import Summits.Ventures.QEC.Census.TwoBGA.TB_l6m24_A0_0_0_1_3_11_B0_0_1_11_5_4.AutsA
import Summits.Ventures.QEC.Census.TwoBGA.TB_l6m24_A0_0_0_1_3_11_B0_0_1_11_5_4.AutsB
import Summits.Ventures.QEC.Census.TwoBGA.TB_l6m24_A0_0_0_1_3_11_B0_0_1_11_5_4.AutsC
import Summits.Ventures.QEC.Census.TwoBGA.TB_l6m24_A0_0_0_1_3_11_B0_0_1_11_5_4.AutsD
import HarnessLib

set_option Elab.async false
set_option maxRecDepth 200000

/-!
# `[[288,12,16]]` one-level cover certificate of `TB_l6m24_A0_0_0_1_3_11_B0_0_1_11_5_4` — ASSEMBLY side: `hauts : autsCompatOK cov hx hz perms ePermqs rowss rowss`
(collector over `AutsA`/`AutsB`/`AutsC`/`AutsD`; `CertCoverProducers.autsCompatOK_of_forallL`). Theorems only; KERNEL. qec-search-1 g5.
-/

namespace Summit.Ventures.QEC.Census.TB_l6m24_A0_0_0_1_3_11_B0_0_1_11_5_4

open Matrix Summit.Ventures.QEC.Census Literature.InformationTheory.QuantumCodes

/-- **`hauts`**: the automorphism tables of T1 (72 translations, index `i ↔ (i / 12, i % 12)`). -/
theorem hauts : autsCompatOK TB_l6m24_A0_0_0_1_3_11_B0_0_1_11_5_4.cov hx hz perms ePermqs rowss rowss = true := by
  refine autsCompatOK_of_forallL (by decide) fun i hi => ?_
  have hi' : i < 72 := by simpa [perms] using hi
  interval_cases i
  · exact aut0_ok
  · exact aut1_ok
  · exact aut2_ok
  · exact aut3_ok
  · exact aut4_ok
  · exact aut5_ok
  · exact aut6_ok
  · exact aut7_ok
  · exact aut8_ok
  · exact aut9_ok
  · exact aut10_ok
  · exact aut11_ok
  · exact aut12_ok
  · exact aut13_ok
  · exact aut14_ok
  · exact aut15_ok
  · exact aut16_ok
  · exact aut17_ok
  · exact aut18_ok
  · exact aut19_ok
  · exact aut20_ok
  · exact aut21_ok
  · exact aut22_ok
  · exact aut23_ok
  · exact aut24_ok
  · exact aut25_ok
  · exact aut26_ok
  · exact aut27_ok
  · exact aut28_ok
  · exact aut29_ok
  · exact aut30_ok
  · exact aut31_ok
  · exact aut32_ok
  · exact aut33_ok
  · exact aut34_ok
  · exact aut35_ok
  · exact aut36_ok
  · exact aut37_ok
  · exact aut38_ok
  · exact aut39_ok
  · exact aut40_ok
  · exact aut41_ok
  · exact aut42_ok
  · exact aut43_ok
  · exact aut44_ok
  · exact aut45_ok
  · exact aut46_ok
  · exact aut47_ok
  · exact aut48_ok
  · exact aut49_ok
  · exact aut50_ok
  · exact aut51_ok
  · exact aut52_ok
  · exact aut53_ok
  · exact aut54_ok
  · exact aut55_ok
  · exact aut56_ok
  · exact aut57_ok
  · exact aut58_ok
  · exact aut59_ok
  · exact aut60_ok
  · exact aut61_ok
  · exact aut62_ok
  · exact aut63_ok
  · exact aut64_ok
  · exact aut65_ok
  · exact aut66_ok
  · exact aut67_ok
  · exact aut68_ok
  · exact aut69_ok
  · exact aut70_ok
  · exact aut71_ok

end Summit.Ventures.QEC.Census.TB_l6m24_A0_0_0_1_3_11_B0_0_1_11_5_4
----------
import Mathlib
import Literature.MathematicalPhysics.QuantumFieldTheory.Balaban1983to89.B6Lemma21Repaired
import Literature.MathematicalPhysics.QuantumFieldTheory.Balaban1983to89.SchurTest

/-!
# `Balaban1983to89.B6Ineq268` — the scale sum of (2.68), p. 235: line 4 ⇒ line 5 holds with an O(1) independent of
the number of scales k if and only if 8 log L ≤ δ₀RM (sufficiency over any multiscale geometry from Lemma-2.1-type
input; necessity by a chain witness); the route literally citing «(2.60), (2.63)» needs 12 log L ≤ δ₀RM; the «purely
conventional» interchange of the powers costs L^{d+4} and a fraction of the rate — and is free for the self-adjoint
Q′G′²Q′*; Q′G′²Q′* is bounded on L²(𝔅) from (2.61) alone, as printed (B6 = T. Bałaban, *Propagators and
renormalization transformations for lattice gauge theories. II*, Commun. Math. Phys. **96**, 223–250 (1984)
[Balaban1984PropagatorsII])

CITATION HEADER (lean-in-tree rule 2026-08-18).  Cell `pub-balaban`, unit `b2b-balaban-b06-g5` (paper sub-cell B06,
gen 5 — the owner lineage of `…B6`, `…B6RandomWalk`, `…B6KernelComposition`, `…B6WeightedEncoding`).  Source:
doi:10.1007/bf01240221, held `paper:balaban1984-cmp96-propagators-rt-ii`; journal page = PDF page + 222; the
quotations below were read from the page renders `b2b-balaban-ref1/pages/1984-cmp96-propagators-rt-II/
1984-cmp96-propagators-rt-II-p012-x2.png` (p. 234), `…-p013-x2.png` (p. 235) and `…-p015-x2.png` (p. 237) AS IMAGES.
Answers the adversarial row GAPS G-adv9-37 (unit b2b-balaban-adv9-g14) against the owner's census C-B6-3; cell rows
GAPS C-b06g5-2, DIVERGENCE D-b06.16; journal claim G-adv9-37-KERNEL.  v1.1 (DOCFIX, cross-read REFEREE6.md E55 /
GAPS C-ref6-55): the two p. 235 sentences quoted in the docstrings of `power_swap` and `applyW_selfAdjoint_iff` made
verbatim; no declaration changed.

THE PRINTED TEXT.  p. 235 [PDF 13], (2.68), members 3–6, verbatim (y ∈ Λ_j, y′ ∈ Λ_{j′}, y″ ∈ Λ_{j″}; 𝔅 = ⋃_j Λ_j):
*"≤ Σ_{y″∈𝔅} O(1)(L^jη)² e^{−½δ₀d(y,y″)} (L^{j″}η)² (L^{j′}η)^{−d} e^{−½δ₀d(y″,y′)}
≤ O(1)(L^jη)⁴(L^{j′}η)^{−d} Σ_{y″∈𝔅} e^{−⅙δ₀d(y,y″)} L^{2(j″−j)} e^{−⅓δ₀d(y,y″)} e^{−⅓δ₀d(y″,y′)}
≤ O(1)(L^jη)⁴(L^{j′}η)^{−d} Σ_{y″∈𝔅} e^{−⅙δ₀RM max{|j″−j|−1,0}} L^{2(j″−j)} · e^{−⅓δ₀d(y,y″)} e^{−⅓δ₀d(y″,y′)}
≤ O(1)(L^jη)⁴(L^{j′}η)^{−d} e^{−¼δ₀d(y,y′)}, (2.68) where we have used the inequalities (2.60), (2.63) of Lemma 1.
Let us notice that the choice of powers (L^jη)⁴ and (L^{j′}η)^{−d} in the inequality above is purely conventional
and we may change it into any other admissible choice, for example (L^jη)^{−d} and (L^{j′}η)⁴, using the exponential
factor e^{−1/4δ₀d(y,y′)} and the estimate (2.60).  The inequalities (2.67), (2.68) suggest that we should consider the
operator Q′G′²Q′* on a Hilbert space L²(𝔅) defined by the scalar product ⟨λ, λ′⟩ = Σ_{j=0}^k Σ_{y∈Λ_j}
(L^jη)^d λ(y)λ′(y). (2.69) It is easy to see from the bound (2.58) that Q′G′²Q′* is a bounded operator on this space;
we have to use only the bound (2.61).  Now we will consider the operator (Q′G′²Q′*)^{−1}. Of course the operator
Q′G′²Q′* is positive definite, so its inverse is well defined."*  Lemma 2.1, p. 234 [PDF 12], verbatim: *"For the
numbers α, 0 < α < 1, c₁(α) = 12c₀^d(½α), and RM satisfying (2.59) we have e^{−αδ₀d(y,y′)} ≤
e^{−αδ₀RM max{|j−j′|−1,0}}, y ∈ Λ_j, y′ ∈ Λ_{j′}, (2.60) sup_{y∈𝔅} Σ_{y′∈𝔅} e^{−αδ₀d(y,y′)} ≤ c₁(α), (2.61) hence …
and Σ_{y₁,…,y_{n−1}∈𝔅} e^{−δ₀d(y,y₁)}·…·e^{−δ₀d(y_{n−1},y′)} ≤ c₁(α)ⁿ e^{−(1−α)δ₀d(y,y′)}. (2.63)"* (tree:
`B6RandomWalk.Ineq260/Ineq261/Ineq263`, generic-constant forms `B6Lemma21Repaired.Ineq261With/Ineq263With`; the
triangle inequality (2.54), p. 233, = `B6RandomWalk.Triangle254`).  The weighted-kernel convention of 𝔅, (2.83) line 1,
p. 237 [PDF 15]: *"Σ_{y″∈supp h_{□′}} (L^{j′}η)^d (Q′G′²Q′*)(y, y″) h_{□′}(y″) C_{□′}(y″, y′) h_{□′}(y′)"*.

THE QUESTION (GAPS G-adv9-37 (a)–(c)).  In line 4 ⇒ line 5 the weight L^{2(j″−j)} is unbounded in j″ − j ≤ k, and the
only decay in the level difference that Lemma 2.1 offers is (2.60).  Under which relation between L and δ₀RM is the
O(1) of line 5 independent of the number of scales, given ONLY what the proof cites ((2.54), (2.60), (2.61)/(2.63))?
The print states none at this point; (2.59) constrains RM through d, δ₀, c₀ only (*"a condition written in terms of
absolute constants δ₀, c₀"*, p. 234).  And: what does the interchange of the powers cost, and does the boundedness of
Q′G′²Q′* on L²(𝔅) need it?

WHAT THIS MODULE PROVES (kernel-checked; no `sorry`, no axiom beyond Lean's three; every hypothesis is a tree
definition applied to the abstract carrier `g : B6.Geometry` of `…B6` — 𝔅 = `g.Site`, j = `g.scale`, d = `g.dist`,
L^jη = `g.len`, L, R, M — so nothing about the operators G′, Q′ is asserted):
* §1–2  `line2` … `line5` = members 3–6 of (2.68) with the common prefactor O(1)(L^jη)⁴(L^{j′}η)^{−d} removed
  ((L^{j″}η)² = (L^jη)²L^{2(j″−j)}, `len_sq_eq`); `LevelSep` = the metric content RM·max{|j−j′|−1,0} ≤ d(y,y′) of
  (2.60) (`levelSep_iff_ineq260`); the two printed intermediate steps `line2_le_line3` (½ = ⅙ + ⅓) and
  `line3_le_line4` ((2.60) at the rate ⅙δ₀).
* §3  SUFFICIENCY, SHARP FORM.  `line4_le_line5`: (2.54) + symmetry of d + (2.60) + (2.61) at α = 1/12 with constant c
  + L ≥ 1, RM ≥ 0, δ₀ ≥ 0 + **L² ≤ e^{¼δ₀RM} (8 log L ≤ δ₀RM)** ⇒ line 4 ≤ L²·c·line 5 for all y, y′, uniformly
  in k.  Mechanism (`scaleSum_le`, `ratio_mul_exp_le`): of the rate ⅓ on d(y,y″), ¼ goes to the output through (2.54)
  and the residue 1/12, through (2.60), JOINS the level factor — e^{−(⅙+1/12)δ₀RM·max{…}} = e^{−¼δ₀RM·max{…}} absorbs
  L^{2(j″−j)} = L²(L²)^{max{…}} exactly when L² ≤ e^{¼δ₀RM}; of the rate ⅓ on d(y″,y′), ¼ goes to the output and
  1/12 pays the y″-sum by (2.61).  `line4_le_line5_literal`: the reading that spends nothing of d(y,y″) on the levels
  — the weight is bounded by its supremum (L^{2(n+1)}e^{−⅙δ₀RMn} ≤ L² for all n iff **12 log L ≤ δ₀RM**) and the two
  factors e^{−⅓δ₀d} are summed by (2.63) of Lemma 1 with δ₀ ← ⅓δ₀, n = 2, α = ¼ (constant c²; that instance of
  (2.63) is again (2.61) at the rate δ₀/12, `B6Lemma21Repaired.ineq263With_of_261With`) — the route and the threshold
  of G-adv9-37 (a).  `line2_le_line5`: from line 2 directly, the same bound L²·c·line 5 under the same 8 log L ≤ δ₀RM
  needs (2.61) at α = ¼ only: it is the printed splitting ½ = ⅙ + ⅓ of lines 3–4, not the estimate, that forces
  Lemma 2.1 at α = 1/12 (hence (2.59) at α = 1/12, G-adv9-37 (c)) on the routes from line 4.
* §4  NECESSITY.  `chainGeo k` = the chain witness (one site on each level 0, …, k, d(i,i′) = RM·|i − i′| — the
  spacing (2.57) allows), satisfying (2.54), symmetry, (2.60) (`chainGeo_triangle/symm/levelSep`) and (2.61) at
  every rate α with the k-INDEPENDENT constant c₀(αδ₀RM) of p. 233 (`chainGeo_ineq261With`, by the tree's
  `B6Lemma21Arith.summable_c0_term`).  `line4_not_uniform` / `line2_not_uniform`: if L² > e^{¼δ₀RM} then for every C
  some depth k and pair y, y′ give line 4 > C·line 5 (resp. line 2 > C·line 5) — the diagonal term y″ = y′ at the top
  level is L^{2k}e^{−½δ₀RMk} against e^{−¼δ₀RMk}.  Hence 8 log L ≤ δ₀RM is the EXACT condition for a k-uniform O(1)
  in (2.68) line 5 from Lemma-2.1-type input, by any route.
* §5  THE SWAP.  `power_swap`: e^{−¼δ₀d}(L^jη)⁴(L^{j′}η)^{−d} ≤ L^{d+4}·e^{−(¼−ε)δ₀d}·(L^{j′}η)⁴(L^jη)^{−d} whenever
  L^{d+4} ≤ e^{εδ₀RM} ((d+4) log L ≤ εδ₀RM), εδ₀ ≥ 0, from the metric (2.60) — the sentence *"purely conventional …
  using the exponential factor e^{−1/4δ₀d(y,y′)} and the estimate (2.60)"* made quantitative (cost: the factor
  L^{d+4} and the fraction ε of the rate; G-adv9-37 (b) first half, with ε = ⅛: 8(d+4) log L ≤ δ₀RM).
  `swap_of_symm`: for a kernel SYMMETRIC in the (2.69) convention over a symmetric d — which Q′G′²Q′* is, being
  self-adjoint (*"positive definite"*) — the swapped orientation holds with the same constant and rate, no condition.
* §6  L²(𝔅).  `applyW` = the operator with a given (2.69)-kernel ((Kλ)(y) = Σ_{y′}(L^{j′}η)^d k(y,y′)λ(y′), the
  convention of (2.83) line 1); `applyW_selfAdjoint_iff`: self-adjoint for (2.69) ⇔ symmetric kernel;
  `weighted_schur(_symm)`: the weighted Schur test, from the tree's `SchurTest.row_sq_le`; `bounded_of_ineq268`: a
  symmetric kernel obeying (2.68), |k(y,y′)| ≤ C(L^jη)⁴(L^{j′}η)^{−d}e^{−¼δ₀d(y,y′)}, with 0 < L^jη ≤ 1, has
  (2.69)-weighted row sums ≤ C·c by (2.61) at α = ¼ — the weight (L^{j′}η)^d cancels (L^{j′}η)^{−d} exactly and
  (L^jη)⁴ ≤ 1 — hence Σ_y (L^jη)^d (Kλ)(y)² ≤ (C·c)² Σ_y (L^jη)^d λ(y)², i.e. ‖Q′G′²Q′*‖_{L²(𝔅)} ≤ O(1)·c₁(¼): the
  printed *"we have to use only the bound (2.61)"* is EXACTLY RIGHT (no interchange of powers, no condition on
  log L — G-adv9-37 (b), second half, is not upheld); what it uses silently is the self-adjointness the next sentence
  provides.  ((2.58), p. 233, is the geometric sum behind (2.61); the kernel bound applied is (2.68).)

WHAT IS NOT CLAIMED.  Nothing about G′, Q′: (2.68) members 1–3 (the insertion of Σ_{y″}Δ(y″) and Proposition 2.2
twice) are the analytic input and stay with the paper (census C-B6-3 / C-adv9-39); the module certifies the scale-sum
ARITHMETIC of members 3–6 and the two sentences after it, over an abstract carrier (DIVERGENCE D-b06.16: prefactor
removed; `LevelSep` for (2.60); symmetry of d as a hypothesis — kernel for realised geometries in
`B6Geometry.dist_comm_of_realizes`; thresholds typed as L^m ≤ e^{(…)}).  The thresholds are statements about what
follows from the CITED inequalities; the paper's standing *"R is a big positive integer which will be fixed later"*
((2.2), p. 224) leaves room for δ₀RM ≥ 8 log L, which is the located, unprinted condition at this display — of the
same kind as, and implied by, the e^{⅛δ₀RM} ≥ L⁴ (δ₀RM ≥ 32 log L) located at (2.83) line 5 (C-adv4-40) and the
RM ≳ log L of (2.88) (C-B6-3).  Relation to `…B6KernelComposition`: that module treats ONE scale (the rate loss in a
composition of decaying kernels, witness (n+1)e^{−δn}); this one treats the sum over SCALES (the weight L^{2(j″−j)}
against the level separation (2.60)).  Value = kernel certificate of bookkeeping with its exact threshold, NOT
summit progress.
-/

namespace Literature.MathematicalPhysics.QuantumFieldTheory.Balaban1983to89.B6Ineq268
----------
§ **What is needed**
Look through the entries and find each line that has the string "carrier". Copy those lines.

§ **Reply to the task**
definition applied to the abstract carrier `g : B6.Geometry` of `…B6` — 𝔅 = `g.Site`, j = `g.scale`, d = `g.dist`,
ARITHMETIC of members 3–6 and the two sentences after it, over an abstract carrier (DIVERGENCE D-b06.16: prefactor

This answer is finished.